Warum Etikettier- und Verpackungsmaschinen Schneckengetriebe verwenden
Etikettiermaschinen und Folienverpackungsmaschinen benötigen einen gemeinsamen Antrieb: eine gleichmäßige, drehzahlvariable Rotation einer Zuführwalze oder -trommel, die eine Endlosbahn (Etikettenstreifen, Schrumpffolie, Stretchfolie) mit einer exakt auf die Produktionsliniengeschwindigkeit abgestimmten Geschwindigkeit abführt. Das Schneckengetriebe sorgt für die Drehzahlreduzierung vom Kompaktmotor auf die Walzendrehzahl, die gleichmäßige Rotation, die Spannungsschwankungen der Bahn verhindert, und die Selbsthemmung, die die Bahn bei Stillstand der Linie unter kontrollierter Spannung hält.
Drei Eigenschaften von Schneckenradpaaren machen sie gegenüber Stirnrad-, Schrägverzahnungs- oder Zahnriemenalternativen für Antriebe zur Bahnverarbeitung bevorzugt.

Der Gleitkontakt von Schnecke und Schneckenrad erzeugt eine deutlich gleichmäßigere Rotation als der Wälzkontakt von Stirn- oder Schrägverzahnungen, der Schwingungen mit Eingriffsfrequenz erzeugt, die zu Bahnspannungswelligkeiten führen. Spannungswelligkeiten von über 2 bis 5 Prozent Spitze-Spitze verursachen sichtbare Etikettenfehler.
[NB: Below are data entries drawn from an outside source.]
import Summits.QuantumFields.YangMills.Theorems.DiagonalMirrorRPRWilsonDiagonalModelDefs
import Summits.QuantumFields.YangMills.Theorems.PencilRigidityDiagonalMirrorRPRStubRpClosureLattice
import Literature.MathematicalPhysics.QuantumFieldTheory.LatticeGaugeProofs

/-!
# Crux `DiagonalMirrorRPR` (stmt-QuantumFields-10604), line `sign-twisted-diagonal-trace`, construction F1_diag
# (director-ym O4 WORD 3 (A)): the Wilson DIAGONAL two-step transfer construction — kernel-level theorems

Helper for the crux `DiagonalMirrorRPR` of `YangMills` (routes `IsotropyFromPowerCounting`, `MirrorModularBoosts`,
`PencilRigidity`; item stmt-QuantumFields-10604), attached `--supports … --as helper`; it closes nothing by itself.
Vocabulary: `…Theorems.DiagonalMirrorRPRWilsonDiagonalModelDefs` (light-cone chart `diagSite`, layers `layerEquiv`, step
table `stepPlaq`, step action, two-step kernel `stepKernel ρ β`, `diagCyclicTrace`).

PROVED HERE (Mathlib + landed `…StubRpClosureDefs`/`…StubRpClosureLattice`/`LatticeGaugeProofs` only; no sorry):

* §3′ `stepPlaq_layerRead_fst/snd` — the step table of the layers `(Z_v, Z_{v+1})` read off a sheared box configuration
  IS Wilson's plaquette table: planes `(0,1),(0,2),(0,3),(2,3)` based in slab `v`, planes `(1,2),(1,3)` based in slab
  `v+1`; `taction_true_eq_sum_stepAction` — **`Σ_x Σ_{i<j} Re tr ρ(U_p) = Σ_{v : ℤ_M} stepAction ρ Z_v Z_{v+1}`** (every
  plaquette booked exactly once; re-indexing `v ↦ v+1` of the second group); `tweight_true_eq_prod_stepKernel` —
  `exp(β·action) = ∏_v K(Z_v, Z_{v+1})`; regularity of `K` (`continuous_stepKernel`, `exists_norm_stepKernel_le`,
  `stronglyMeasurable_stepKernel`).
* §4 `measurePreserving_layerEquiv` (edge relabelling + currying preserve product Haar), **`tZ_true_eq_diagCyclicTrace`**
  (the sheared box partition function is the cyclic trace of `K`), `diagCyclicTrace_pos`, `integral_mul_tweight_true_eq`,
  `texp_true_eq` (`⟨F⟩ = (∫ F(assembled layers) ∏_v K) / ∫ ∏_v K`).
* §5 the standard torus: `wilsonAction_diagConfig` (`S ∘ diagConfig = N_c·#plaquettes − taction ρ true`),
  `measurePreserving_diagConfigEquiv`, **`integral_wilsonMeasure_eq_texp_true`** (`∫ F dμ_{Wilson} = Re ⟨F ∘ diagConfig⟩_{sheared}`),
  **`integral_wilsonMeasure_eq_diagCyclic`** and **`latticeSchwinger_eq_diagCyclic`** — the scheme's lattice `n`-point
  functions at step `k` are normalised cyclic `S_k`-fold integrals of the diagonal two-step kernel with the product of
  smeared fields inserted: the path-integral side of every `Tr (X A^{S−2d})`-type identity of the interface.

OWED (see the Defs file docstring): the operator/spectral layer (`A = Ê^{1/2} Ô Ê^{1/2}`, Hilbert–Schmidt, eigen-data,
`Σ λ_j^m = diagCyclicTrace`) and the pairing layer (`pairing_eq`, `weight_dom` of `DiagonalSliceModel`); hence NO
`def wilsonDiagonalModel : DiagonalSliceModel r sch` in this generation.  HONEST FRAMING: a construction helper; nothing about
D_old ⟨10604⟩, the RP crux of the FOLD restate, or the summit is proved; the Yang–Mills mass gap is NOT proved here or
anywhere in the tree.

References: K. Osterwalder, E. Seiler, Ann. Phys. 110 (1978) §2–3; E. Seiler, LNP 159 (1982) Ch. 2; M. Lüscher, Comm.
Math. Phys. 54 (1977) 283.
-/

set_option autoImplicit false

noncomputable section

open MeasureTheory
open Literature.MathematicalPhysics.QuantumLattice Literature.MathematicalPhysics.QuantumFieldTheory
open Summit.QuantumFields.YangMills.Cruxes.DiagonalMirrorRPR.ParityBridgeColdTraces

namespace Summit.QuantumFields.YangMills.Cruxes.DiagonalMirrorRPR.SignTwistedDiagonalTrace.WilsonDiagonal

/-! ## §3′ The step table reads Wilson's plaquettes; the diagonal decomposition of the action -/

section StepTable

variable {n₁ N : ℕ} [NeZero n₁] [NeZero N] {G : Type*} [Group G] {Nc : ℕ} (ρ : G →* Matrix (Fin Nc) (Fin Nc) ℂ)

omit [NeZero n₁] [NeZero N] in
/-- The four plaquettes `(0,1)`, `(0,2)`, `(0,3)`, `(2,3)` based at `(v, s)` are the corresponding entries of the step
table of the layers `v`, `v+1`. -/
theorem stepPlaq_layerRead_fst {M : ℕ} (U : TConfig M n₁ N G) (t : ZMod M) (s : SlabSite n₁ N) :
    stepPlaq (layerRead U t) (layerRead U (t + 1)) s 0 1 = tplaq true U (t, s) 0 1 ∧
    stepPlaq (layerRead U t) (layerRead U (t + 1)) s 0 2 = tplaq true U (t, s) 0 2 ∧
    stepPlaq (layerRead U t) (layerRead U (t + 1)) s 0 3 = tplaq true U (t, s) 0 3 ∧
    stepPlaq (layerRead U t) (layerRead U (t + 1)) s 2 3 = tplaq true U (t, s) 2 3 := by
  simp [stepPlaq, tplaq, tstep, slabStep, layerRead_apply, sub_eq_add_neg, Prod.mk_zero_zero]

omit [NeZero n₁] [NeZero N] in
/-- The two plaquettes `(1,2)`, `(1,3)` based at `(v+1, s)` are the corresponding entries of the step table of the
layers `v`, `v+1` (the sheared `e₁`-step goes BACK one slab). -/
theorem stepPlaq_layerRead_snd {M : ℕ} (U : TConfig M n₁ N G) (t : ZMod M) (s : SlabSite n₁ N) :
    stepPlaq (layerRead U t) (layerRead U (t + 1)) s 1 2 = tplaq true U (t + 1, s) 1 2 ∧
    stepPlaq (layerRead U t) (layerRead U (t + 1)) s 1 3 = tplaq true U (t + 1, s) 1 3 := by
  simp [stepPlaq, tplaq, tstep, slabStep, layerRead_apply, sub_eq_add_neg, Prod.mk_zero_zero]

omit [NeZero n₁] [NeZero N] in
/-- The ordered-pair plane sum over `Fin 4` is the explicit six-term sum. -/
theorem sum_fin4_lt (f : Fin 4 → Fin 4 → ℝ) :
    ∑ i : Fin 4, ∑ j : Fin 4, (if i < j then f i j else 0) = f 0 1 + f 0 2 + f 0 3 + f 1 2 + f 1 3 + f 2 3 := by
  simp +decide [Fin.sum_univ_four]
  ring

/-- **The diagonal decomposition of Wilson's action**: on the sheared box torus, the plaquette sum is the sum over
the slabs `v` of the step actions of consecutive layers `(Z_v, Z_{v+1})`. -/
theorem taction_true_eq_sum_stepAction {M : ℕ} [NeZero M] (U : TConfig M n₁ N G) :
    taction ρ true U = ∑ t : ZMod M, stepAction ρ (layerRead U t) (layerRead U (t + 1)) := by
  -- the six plaquette terms based at a site
  set p : ZMod M → SlabSite n₁ N → Fin 4 → Fin 4 → ℝ := fun τ s i j => (ρ (tplaq true U (τ, s) i j)).trace.re
    with hp
  have hL : taction ρ true U = ∑ τ : ZMod M, ∑ s : SlabSite n₁ N,
      ((p τ s 0 1 + p τ s 0 2 + p τ s 0 3 + p τ s 2 3) + (p τ s 1 2 + p τ s 1 3)) := by
    unfold taction
    rw [Fintype.sum_prod_type]
    refine Finset.sum_congr rfl fun τ _ => Finset.sum_congr rfl fun s _ => ?_
    rw [sum_fin4_lt]
    simp only [hp]
    ring
  have hR : ∀ t : ZMod M, stepAction ρ (layerRead U t) (layerRead U (t + 1)) =
      ∑ s : SlabSite n₁ N, ((p t s 0 1 + p t s 0 2 + p t s 0 3 + p t s 2 3) + (p (t + 1) s 1 2 + p (t + 1) s 1 3)) := by
    intro t
    unfold stepAction
    refine Finset.sum_congr rfl fun s _ => ?_
    obtain ⟨h01, h02, h03, h23⟩ := stepPlaq_layerRead_fst U t s
    obtain ⟨h12, h13⟩ := stepPlaq_layerRead_snd U t s
    rw [sum_fin4_lt, h01, h02, h03, h23, h12, h13]
    simp only [hp]
    ring
  -- regroup: `Σ_τ (A τ + B τ) = Σ_t (A t + B (t+1))`
  set A : ZMod M → ℝ := fun τ => ∑ s : SlabSite n₁ N, (p τ s 0 1 + p τ s 0 2 + p τ s 0 3 + p τ s 2 3) with hA
  set B : ZMod M → ℝ := fun τ => ∑ s : SlabSite n₁ N, (p τ s 1 2 + p τ s 1 3) with hB
  have hL' : taction ρ true U = ∑ τ : ZMod M, (A τ + B τ) := by
    rw [hL]
    exact Finset.sum_congr rfl fun τ _ => Finset.sum_add_distrib
  have hR' : ∀ t : ZMod M, stepAction ρ (layerRead U t) (layerRead U (t + 1)) = A t + B (t + 1) := by
    intro t
    rw [hR]
    exact Finset.sum_add_distrib
  rw [hL']
  simp only [hR']
  rw [Finset.sum_add_distrib, Finset.sum_add_distrib]
  congr 1
  exact (Fintype.sum_equiv (Equiv.addRight (1 : ZMod M)) (fun t => B (t + 1)) B fun _ => rfl).symm

/-- **The Boltzmann weight factorises along the diagonal**: `exp(β · action) = ∏_v K(Z_v, Z_{v+1})`. -/
theorem tweight_true_eq_prod_stepKernel {M : ℕ} [NeZero M] (β : ℝ) (U : TConfig M n₁ N G) :
    tweight ρ β true U = ∏ t : ZMod M, stepKernel ρ β (layerRead U t) (layerRead U (t + 1)) := by
  unfold tweight stepKernel
  rw [taction_true_eq_sum_stepAction, Finset.mul_sum, Real.exp_sum]

end StepTable

/-! ## §3″ Regularity of the step kernel (the hypotheses of the tree's kernel-operator files) -/

section Regularity

variable {n₁ N : ℕ} [NeZero n₁] [NeZero N] {G : Type*} [Group G] {Nc : ℕ} (ρ : G →* Matrix (Fin Nc) (Fin Nc) ℂ)
variable [TopologicalSpace G] [IsTopologicalGroup G] [CompactSpace G] [MeasurableSpace G] [BorelSpace G]

omit [NeZero n₁] [NeZero N] [MeasurableSpace G] [BorelSpace G] [CompactSpace G] in
/-- Every entry of the step table is a continuous function of the pair of layers. -/
theorem continuous_stepPlaq (s : SlabSite n₁ N) (i j : Fin 4) :
    Continuous fun ZZ' : LayerCfg n₁ N G × LayerCfg n₁ N G => stepPlaq ZZ'.1 ZZ'.2 s i j := by
  fin_cases i <;> fin_cases j <;> simp [stepPlaq] <;> fun_prop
Beim Produktionsstopp muss die Etikettenbahn und -folie unter kontrollierter Spannung bleiben. Lockert die Bahn nach, führt der nächste Anlaufzyklus zu einer Spannungsänderung, die die ersten drei bis fünf Etiketten verstellt. Selbsthemmende Schneckengetriebe halten die Position der Zuführwalze und gewährleisten die Bahnspannung während der Stopps ohne separate Spannungsbremse.
Die 90-Grad-Motorausrichtung passt innerhalb des Etikettiermaschinenrahmens, ohne über die Maschinenaufstellfläche hinauszuragen. Die Drehzahlregelung per Frequenzumrichter passt die Motordrehzahl an die Liniengeschwindigkeit an – das Schneckengetriebeübersetzungsverhältnis bleibt fest, wodurch der Antrieb auf eine einstufige mechanische Untersetzung mit elektronischer Drehzahlregelung vereinfacht wird.
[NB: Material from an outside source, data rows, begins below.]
import Literature.LinearAlgebra.Matrix.StieltjesMatrixProofs
import Literature.LinearAlgebra.Matrix.ZMatrixDiagonalStability
import Literature.MathematicalPhysics.PowerSystems.PhaseCohesiveEquilibriumUniqueness
import HarnessLib

/-!
# Quadratic droop control of inverter voltages (Simpson-Porco–Dörfler–Bullo 2017): the closed
# loop, the reduced power flow equation (Theorem 3.1), and existence / uniqueness / stability of
# the high-voltage solution for ZI loads (Theorem 3.3)

Topic `Literature/MathematicalPhysics/PowerSystems` (LADDER-GRIDFUSION rung G3.b «droop microgrid
with Q–V dynamics»; seat gridfusion-lit-2, g11).  The VOLTAGE side of inverter droop control: the
tree's `DroopControlledInverters.lean` / `DAPISecondaryControlStability*.lean` type the
frequency/active-power results of Simpson-Porco–Dörfler–Bullo 2013; this file types the companion
paper on reactive power / voltage magnitudes [SimpsonporcoDorflerBullo2017] (IEEE TAC 62 (2017)
1239–1253 = arXiv:1507.00431, held text read on the page this session).

THE MODEL (§2.1, §3.1 of the source).  Buses `V = L ∪ I` (`n` loads, `m` inverters), susceptance
matrix `B ∈ ℝ^{(n+m)×(n+m)}`, decoupled reactive power flow `Q_e(E) = −[E]BE` (p0006:
«`|θ_i − θ_j| ≈ 0`»), inverters `τ_iĖ_i = u_i` with the QUADRATIC DROOP CONTROLLER
`u_i = K_iE_i(E_i − E_i*) − Q_e,i(E)` (eq. (3.1), `K_i < 0`), loads `0 = Q_i(E_i) − Q_e,i(E)`; the
closed loop is the differential-algebraic system (3.3)
`[0; τ_IĖ_I] = [Q_L(E_L); [E_I]K_I(E_I − E_I*)] + [E]BE`.  Reduced quantities (3.4)–(3.6):
`B_red = B_LL − B_LI(B_II + K_I)⁻¹B_IL`, `W₂ = (B_II + K_I)⁻¹(−B_IL, K_I)`, `E_L* = W₁E_I*`.

WHAT IS PROVED (0 named facts, no `sorry`):
* §1 the record `QuadDroopNetwork n m`, `closedLoop` (3.3), `IsEquilibrium`, `IsSolutionAt`, the
  blocks, `BIIK = B_II + K_I`, `Bred`, `redSource = B_redE_L*` (spelled without inverting `B_red`),
  `invVoltage = W₂(E_L, E_I*)`, `ReducedPowerFlow` (3.7);
* §2 **`isEquilibrium_iff_reducedPowerFlow`** = THEOREM 3.1: for positive inverter voltages and
  `B_II + K_I` invertible, `E` is an equilibrium of (3.3) iff `E_L` solves
  `0 = Q_L(E_L) + [E_L]B_red(E_L − E_L*)` and `E_I = W₂(E_L, E_I*)`;
* §3 THEOREM 3.3 (ZI loads `Q_L^{ZI} = [E_L][b_shunt]E_L + [E_L]I_shunt`): with
  (i) `−(B_red + [b_shunt])` a Stieltjes matrix (the print's «`M`-matrix»: symmetric positive
  definite with nonpositive off-diagonal entries, [BermanPlemmons1994, Ch. 6 Ex. 2.6]) and
  (ii) `I_shunt > B_redE_L*` componentwise — **`ziVoltage_pos`** (`E_L^{ZI} ∈ ℝ^n_{>0}`, via the
  tree's `posDef_isZMatrix_inv_nonneg`), **`ziVoltage_reducedPowerFlow`** (it solves (3.7)),
  **`eq_ziVoltage_of_reducedPowerFlow`** (uniqueness among states with nonvanishing load
  voltages), `jacRed` (3.9), **`jacRed_ziVoltage`** (`J_red(E_L^{ZI}) = [E_L^{ZI}](B_red + [b_shunt])`,
  (3.13)), **`jacRed_ziVoltage_isHurwitz`** («Hurwitz since … `M`-matrices are `D`-stable», via
  the tree's `IsZMatrix.isHurwitz_neg_of_semipositive`), assembled as **`theorem_3_3_ziLoads`**;
* §4 PROPOSITION 7.2 (i): **`isZMatrix_neg_Bred`** (off-diagonal entries of `B` nonnegative and
  `−(B_II + K_I)` Stieltjes ⇒ `−B_red` is a Z-matrix, by inverse-positivity of `−(B_II + K_I)`),
  `Bred_transpose`, **`posDef_neg_Bred`** (`B` symmetric and `−(B + blkdiag(0, K_I))` positive
  definite ⇒ `−B_red` positive definite: the Schur complement, Mathlib's `schur_complement_eq₂₂`),
  **`stieltjes_neg_Bred`** («`−B_red` is an `M`-matrix»; the sign pattern survives adding `[b_shunt]`);
* §5 PROPOSITION 7.2 (ii)–(iii): the averaging matrices `W1 = −B_red⁻¹B_LI(B_II + K_I)⁻¹K_I`,
  `W2 = (B_II + K_I)⁻¹(−B_IL  K_I)` and `ELstar = W₁E_I*` (3.5)–(3.6); `Bred_mulVec_ELstar`
  (`B_redE_L* = redSource`), `invVoltage_eq_W2_mulVec` (`E_I = W₂(E_L, E_I*)`),
  `reducedPowerFlow_iff_ELstar`; **`W2_mulVec_one`**, **`W2_nonneg`**, **`W1_mulVec_one`**,
  **`W1_nonneg`** (row-stochastic, from `B𝟙 = 0`, the sign pattern of `B` and the
  inverse-positivity of the two Stieltjes matrices), **`ELstar_pos`** (`E_L* > 0`: a convex
  combination of the `E_i* > 0`), assembled as **`proposition_7_2`** under Lemma 7.1-type
  hypotheses (`B` symmetric, off-diagonal `≥ 0`, zero row sums, `−(B + blkdiag(0, K_I))` positive
  definite, `K_i ≤ 0`, `E_i* > 0`);
* §6 back in the ORIGINAL network: **`isEquilibrium_of_reducedPowerFlow`** (Theorem 3.1
  (ii) ⇒ (i) with no sign condition: `(E_L, W₂(E_L, E_I*))` is an equilibrium of (3.3)),
  **`invVoltage_pos`** (`W₂` row-stochastic ⇒ recovered inverter voltages positive), `ziState`
  = `(E_L^{ZI}, E_I^{ZI})` and **`theorem_3_3_originalNetwork`**: under the data hypotheses of
  Proposition 7.2 and (i)–(ii) of Theorem 3.3, `(E_L^{ZI}, E_I^{ZI})` is an equilibrium of the
  closed loop with ZI loads, lies in `ℝ^{n+m}_{>0}`, `E_L^{ZI}` is the unique positive reduced
  solution, and `J_red(E_L^{ZI})` is Hurwitz.
* §7 LEMMA 7.1 (Properties of Susceptance Matrix) from NETWORK DATA: `susceptanceMatrix w` = the
  susceptance matrix of an inductive network with branch susceptance magnitudes `w_ij = 1/X_ij ≥ 0`
  (symmetric; `B_ij = w_ij` off the diagonal, `B_ii = −Σ_{j≠i} w_ij`), `BranchConnected w` (cut form
  of «connected», the general-index twin of `ClassicalModel.CouplingConnected`):
  **(i)** `susceptanceMatrix_apply_ne` / `_isSymm` / `_offDiag_nonneg` / `_offDiag_pos_iff`;
  **(ii)** `sum_susceptanceMatrix_row` (`B𝟙 = 0`), `dotProduct_susceptanceMatrix_mulVec`
  (`xᵀBx = −½ΣΣ w_ij(x_i − x_j)²`), `posSemidef_neg_susceptanceMatrix`,
  `susceptanceMatrix_mulVec_eq_zero_iff` (connected ⇒ `ker B = ℝ𝟙`); **(iii)**
  `posDef_neg_susceptanceMatrix_submatrix` (proper principal submatrices of `B` negative definite);
  and the consequences the rest of the file takes as hypotheses: `posDef_neg_aug_of_branchConnected`
  (`−(B + blkdiag(0, K_I)) ≻ 0` for `K_i < 0`, `m ≥ 1`), **`theorem_3_3_of_network`** (Theorem 3.3 in
  the original network from: connected inductive network, `K_i < 0`, `E_i* > 0`, `m ≥ 1`,
  (i) `−(B_red + [b_shunt]) ≻ 0` — its Z-sign pattern being automatic —, (ii) `I_shunt > B_redE_L*`).

THREE COLUMNS.  Statements about the MODEL «decoupled reactive power flow + first-order inverter
voltage sources under quadratic droop + static ZI loads»: lossless/decoupled approximation, no
frequency dynamics, no inner loops.  NOT typed here: Theorem 3.2 (local exponential stability of
the DAE equilibrium from the Hurwitz reduced Jacobian — needs the DAE linearisation of [RR:04]) and
its sufficient condition (3.10) (both typed in the sequel `QuadraticDroopReducedJacobianStability.lean`);
in §1–§6 the susceptance-matrix properties enter as hypotheses (symmetry, nonnegative off-diagonal
entries, zero row sums, `−(B + blkdiag(0, K_I))` positive definite) and §7 derives them from network
data (Lemma 7.1; the «simple eigenvalue» clause is typed as `ker B = ℝ𝟙`); in
Theorem 3.3 the Stieltjes property of `−(B_red + [b_shunt])` is a hypothesis as printed («assume
(i)»; a finite check on data, its Z-part automatic by §4); Theorems 3.4–3.5 (ZIP / dynamic shunt
loads), §4 of the source (power sharing, quadratic optimisation).  Nothing here says a microgrid is
stable.

## Mathlib / tree search

Tree (used by name): `Literature.LinearAlgebra.Matrix.{IsZMatrix, posDef_isZMatrix_inv_nonneg
(StieltjesMatrixProofs), semipositive_of_inv_nonneg (ZMatrixSemipositive),
IsZMatrix.isHurwitz_neg_of_semipositive (ZMatrixDiagonalStability)}`,
`Literature.MathematicalPhysics.KineticTheory.HeatConduction.IsHurwitz`.  Summits-side
`GridStability/Models/DroopQVData.lean` (conventional droop + Q–V census data) is a different model
(linear droop); not imported (Literature cannot import Summits).

## References

* J. W. Simpson-Porco, F. Dörfler, F. Bullo, *Voltage stabilization in microgrids via quadratic droop
  control*, IEEE Trans. Automat. Control 62 (2017) 1239–1253 = arXiv:1507.00431, §2.1, §3.1 eqs.
  (3.1)–(3.3), §2.1 (network model: «connected and weighted graph», `Y_ij = −y_ij`, `Y_ii = Σ_{j≠i} y_ij`,
  «For dominantly inductive lines … `Y = jB`», p0006), §3.2 Theorems 3.1–3.2 (held text p0009
  L36–p0010 L30), §3.3 Theorem 3.3 (p0011 L10–L60), §7 Lemma 7.1 (p0019 L3–L9) / Proposition 7.2
  (p0019). [SimpsonporcoDorflerBullo2017]
* A. Berman, R. J. Plemmons, *Nonnegative Matrices in the Mathematical Sciences*, SIAM (1994), Ch. 6
  Thm. 2.3 ((N₃₈), (I₂₇) ⇒ (G₂₀)), Def. 2.5, Ex. 2.6. [BermanPlemmons1994]

AI-produced formalisation (LADDER-GRIDFUSION seat gridfusion-lit-2 g11, 2026-08-28).
-/

noncomputable section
Spannungsregelungsempfindlichkeit – wie das Spiel im Schneckengetriebe zu Fehlausrichtungen der Beschriftung führt
Der Mechanismus, der das Spiel im Schneckengetriebe mit der Etikettenpositionierung verknüpft, ist einfach: Wenn die Zuführwalze die Beladungsrichtung umkehrt (was bei jeder Änderung der Bandgeschwindigkeit, jedem Start-Stopp-Zyklus und jeder Spannungsregelung geschieht), dreht sich die Walze frei durch den Spielbogen, bevor die Zahnräder auf der gegenüberliegenden Seite wieder in Eingriff kommen. Während dieser freien Drehung wird die Bahn ohne Spannungsregelung abgegeben, was zu einem unkontrollierten Vor- oder Rücklauf der Etikettenbahn um eine Strecke führt, die proportional zum Spielwinkel und zum Walzendurchmesser ist.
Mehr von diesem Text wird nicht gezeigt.